In an action, inter alia, to recover damages for trespass, wrongful eviction, and tortious interference with prospective contractual relations, the plaintiff appeals from a judgment of the Supreme Court, Suffolk County (Molia, J.), dated July 21, 2005, which, after a nonjury trial, and upon a decision and order of this court, dated April 19, 2004, finding, inter alia, that the defendants Robert J. Duncan and Shirley T. Duncan wrongfully evicted the plaintiff from a leasehold (see North Main St. Bagel Corp. v. Duncan, 6 A.D.3d 590, 775 N.Y.S.2d 362), awarded nominal damages of one dollar to the plaintiff.
ORDERED that the judgment is modified, on the law and the facts, by deleting the provision thereof awarding the plaintiff nominal damages of one dollar, and substituting therefor a provision awarding the plaintiff the sum of $30,000, plus prejudgment interest from October 31, 1997; as so modified, the judgment is affirmed, with costs to the plaintiff, and the matter is remitted to the Supreme Court, Suffolk County, for the entry of an appropriate amended judgment.
On October 31, 1997, the defendants Robert J. Duncan and Shirley T. Duncan (hereinafter together the landlord) committed a trespass and wrongfully evicted the plaintiff tenant from commercial premises at which the plaintiff had been operating a bagel shop (see North Main St. Bagel Corp. v. Duncan, 6 A.D.3d 590, 775 N.Y.S.2d 362). Upon our determination that the plaintiff established at trial that it was entitled to judgment against the landlord as to liability on those causes of action, we directed the Supreme Court, upon remittal, to make a determination as to damages, based on the evidence that had already been adduced at the trial. The Supreme Court awarded the plaintiff nominal damages of one dollar. We modify, and award the plaintiff $30,000, plus prejudgment interest from October 31, 1997, the date of the wrongful eviction.

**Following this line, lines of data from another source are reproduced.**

import Mathlib
import Summits.AtomisticToContinuum.Crystallization.Theorems.ThreeConeCertificateExactCertificateTransfer1DPositional

/-!
# Crux `ExactCertificate` (stmt-AtomisticToContinuum-11959), line `closure-makes-nogap-exact`,
# Transfer skeleton IV `SlackRigidity1D` — stub `stub_sqSumOfSlack`: convexity with slack

Support file (`--supports stmt-AtomisticToContinuum-11959`) for the crux `ThreeConeCertificate.ExactCertificate`,
line `closure-makes-nogap-exact`, Transfer skeleton IV `SlackRigidity1D` (slack rigidity of the Lennard-Jones CHAIN:
the route decl `SlackRigidity` with `3 ↦ 1`, verbatim otherwise); nothing here closes the 3-D crux.

Step 3 of the skeleton (CONVEXITY WITH SLACK): a strictly increasing configuration `z` of `n` reals whose
nearest-neighbour gaps lie in the box `[3/4, 1]` and whose line energy `L(z) = ∑_{i<j<n} V(|z j − z i|)`,
`V = lennardJones`, is `≤ n·e_a + s`, where `n·e_a` bounds from below the line energy of EVERY strictly increasing
configuration of `n` reals and the `n`-chain of spacing `a ∈ [3/4, 1]` has line energy `≤ n·e_a + C`, satisfies
`Σ_{i<n−1} (a − (z (i+1) − z i))² ≤ 2(s + C)`.

Mechanism (the tree's `pos1d_sq_sum_le`, with the lower bound applied to the midpoint configuration in place of
minimality).  Let `c i := z 0 + i a` be the perfect chain through `z 0` and `m := (z + c)/2` the midpoint
configuration; `m` is strictly increasing, so `n·e_a ≤ L(m)`.  Uniform midpoint convexity of the line energy in gap
coordinates on the box (`stub_lineEnergyConvex` fed with `stub_ljMidpointConvex`) gives
`L(m) ≤ (L(z) + L(c))/2 − ¼ Σ_i (a − gap_i)²`, and `L(c) = Σ_{d<n} (n − d) V(da) ≤ n·e_a + C`
(`pos1d_chain_lineEnergy`), whence `¼ Σ ≤ (n e_a + s + n e_a + C)/2 − n e_a = (s + C)/2`.  All `[folklore]`.
-/

noncomputable section

namespace Summit.AtomisticToContinuum.Crystallization.Theorems.ThreeConeCertificateExactCertificate.Transfer1D

open Literature.MathematicalPhysics.StatisticalMechanics
open scoped BigOperators

/-- **Registered stub `stub_sqSumOfSlack`** — CONVEXITY WITH SLACK (the tree's `pos1d_sq_sum_le` with the lower
bound `n·e_a` for the midpoint configuration in place of minimality): a strictly increasing configuration `z` of
`n` reals in the box `[3/4, 1]` with line energy `≤ n·e_a + s`, where `n·e_a` is a lower bound for the line energy
of EVERY strictly increasing configuration of `n` reals and the `n`-chain of spacing `a` has line energy
`≤ n·e_a + C`, satisfies `Σ_{i<n−1} (a − gap_i)² ≤ 2(s + C)`. [folklore] -/
theorem stub_sqSumOfSlack : ∀ (a eA C s : ℝ), 3 / 4 ≤ a → a ≤ 1 →
    (∀ N : ℕ, ∑ d ∈ Finset.range N, ((N : ℝ) - d) * lennardJones (d * a) ≤ N * eA + C) →
    ∀ (n : ℕ) (z : ℕ → ℝ), (∀ i j : ℕ, i < j → j < n → z i < z j) →
      (∀ i : ℕ, i + 1 < n → 3 / 4 ≤ z (i + 1) - z i ∧ z (i + 1) - z i ≤ 1) →
      (∀ y' : ℕ → ℝ, (∀ i j : ℕ, i < j → j < n → y' i < y' j) →
        (n : ℝ) * eA ≤ ∑ i ∈ Finset.range n, ∑ j ∈ Finset.Ico (i + 1) n, lennardJones (|y' j - y' i|)) →
      ∑ i ∈ Finset.range n, ∑ j ∈ Finset.Ico (i + 1) n, lennardJones (|z j - z i|) ≤ n * eA + s →
      ∑ i ∈ Finset.range (n - 1), (a - (z (i + 1) - z i)) ^ 2 ≤ 2 * (s + C) := by
  intro a eA C s ha34 ha1 hC n z hz hbox hkep hslack
  -- the perfect chain through `z 0`
  set c : ℕ → ℝ := fun i => z 0 + i * a with hc
  have hcgap : ∀ i : ℕ, c (i + 1) - c i = a := fun i => by simp only [hc]; push_cast; ring
  have hcbox : ∀ i : ℕ, i + 1 < n → 3 / 4 ≤ c (i + 1) - c i ∧ c (i + 1) - c i ≤ 1 :=
    fun i _ => by rw [hcgap]; exact ⟨ha34, ha1⟩
  have hD := stub_lineEnergyConvex lennardJones stub_ljMidpointConvex.1 stub_ljMidpointConvex.2 n z c hbox hcbox
  -- the midpoint configuration is strictly increasing, hence the lower bound `n e_a` applies to it
  have hcmono : ∀ i j : ℕ, i < j → j < n → c i < c j := fun i j hij _ => by
    simp only [hc]
    have : (i : ℝ) < j := by exact_mod_cast hij
    nlinarith
  have hm : ∀ i j : ℕ, i < j → j < n → (z i + c i) / 2 < (z j + c j) / 2 :=
    fun i j hij hjn => by linarith [hz i j hij hjn, hcmono i j hij hjn]
  have hmid := hkep (fun i => (z i + c i) / 2) hm
  rw [pos1d_sum_abs_eq lennardJones n (fun i => (z i + c i) / 2) hm] at hmid
  rw [pos1d_sum_abs_eq _ _ _ hz] at hslack
  -- the chain's line energy is within `C` of `n e_a`
  have hchain : ∑ i ∈ Finset.range n, ∑ j ∈ Finset.Ico (i + 1) n, lennardJones (c j - c i) ≤ n * eA + C := by
    have h := pos1d_chain_lineEnergy a (z 0) n
    simp only [hc]
    rw [h]
    exact hC n
  -- the defect sum of `stub_lineEnergyConvex` is `Σ (a − gap)²`
  have hS : ∑ i ∈ Finset.range (n - 1), ((c (i + 1) - c i) - (z (i + 1) - z i)) ^ 2 =
      ∑ i ∈ Finset.range (n - 1), (a - (z (i + 1) - z i)) ^ 2 :=
    Finset.sum_congr rfl fun i _ => by rw [hcgap]
  rw [hS] at hD
  linarith

end Summit.AtomisticToContinuum.Crystallization.Theorems.ThreeConeCertificateExactCertificate.Transfer1D

end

“The measure of compensatory damages for wrongful eviction is the value of the unexpired term of the lease over and above the rent the lessee must pay under its terms ․ together with any actual damages flowing directly from the wrongful eviction” (Long Is. Airports Limousine Serv. Corp. v. Northwest Airlines, 124 A.D.2d 711, 712, 508 N.Y.S.2d 223; see also Randall-Smith v. 43rd St. Estates Corp., 17 N.Y.2d 99, 102, 268 N.Y.S.2d 306, 215 N.E.2d 494; Mid Hudson Recreational Ctrs. v. Fallon, 96 A.D.2d 855, 465 N.Y.S.2d 768), which include lost profits ascertainable with a reasonable degree of certainty (Long Is. Airports Limousine Serv. Corp. v. Northwest Airlines, supra at 712, 508 N.Y.S.2d 223), and loss of personal property (see Rocke v. 1041 Bushwick Ave. Assoc., 169 A.D.2d 525, 564 N.Y.S.2d 379; Schwartz v. Certified Mgt. Corp., 148 A.D.2d 387, 388, 539 N.Y.S.2d 332; Sam & Mary Hous. Corp. v. Jo/Sal Mkt. Corp., 100 A.D.2d 901, 474 N.Y.S.2d 786, affd. 64 N.Y.2d 1107, 490 N.Y.S.2d 185, 479 N.E.2d 821).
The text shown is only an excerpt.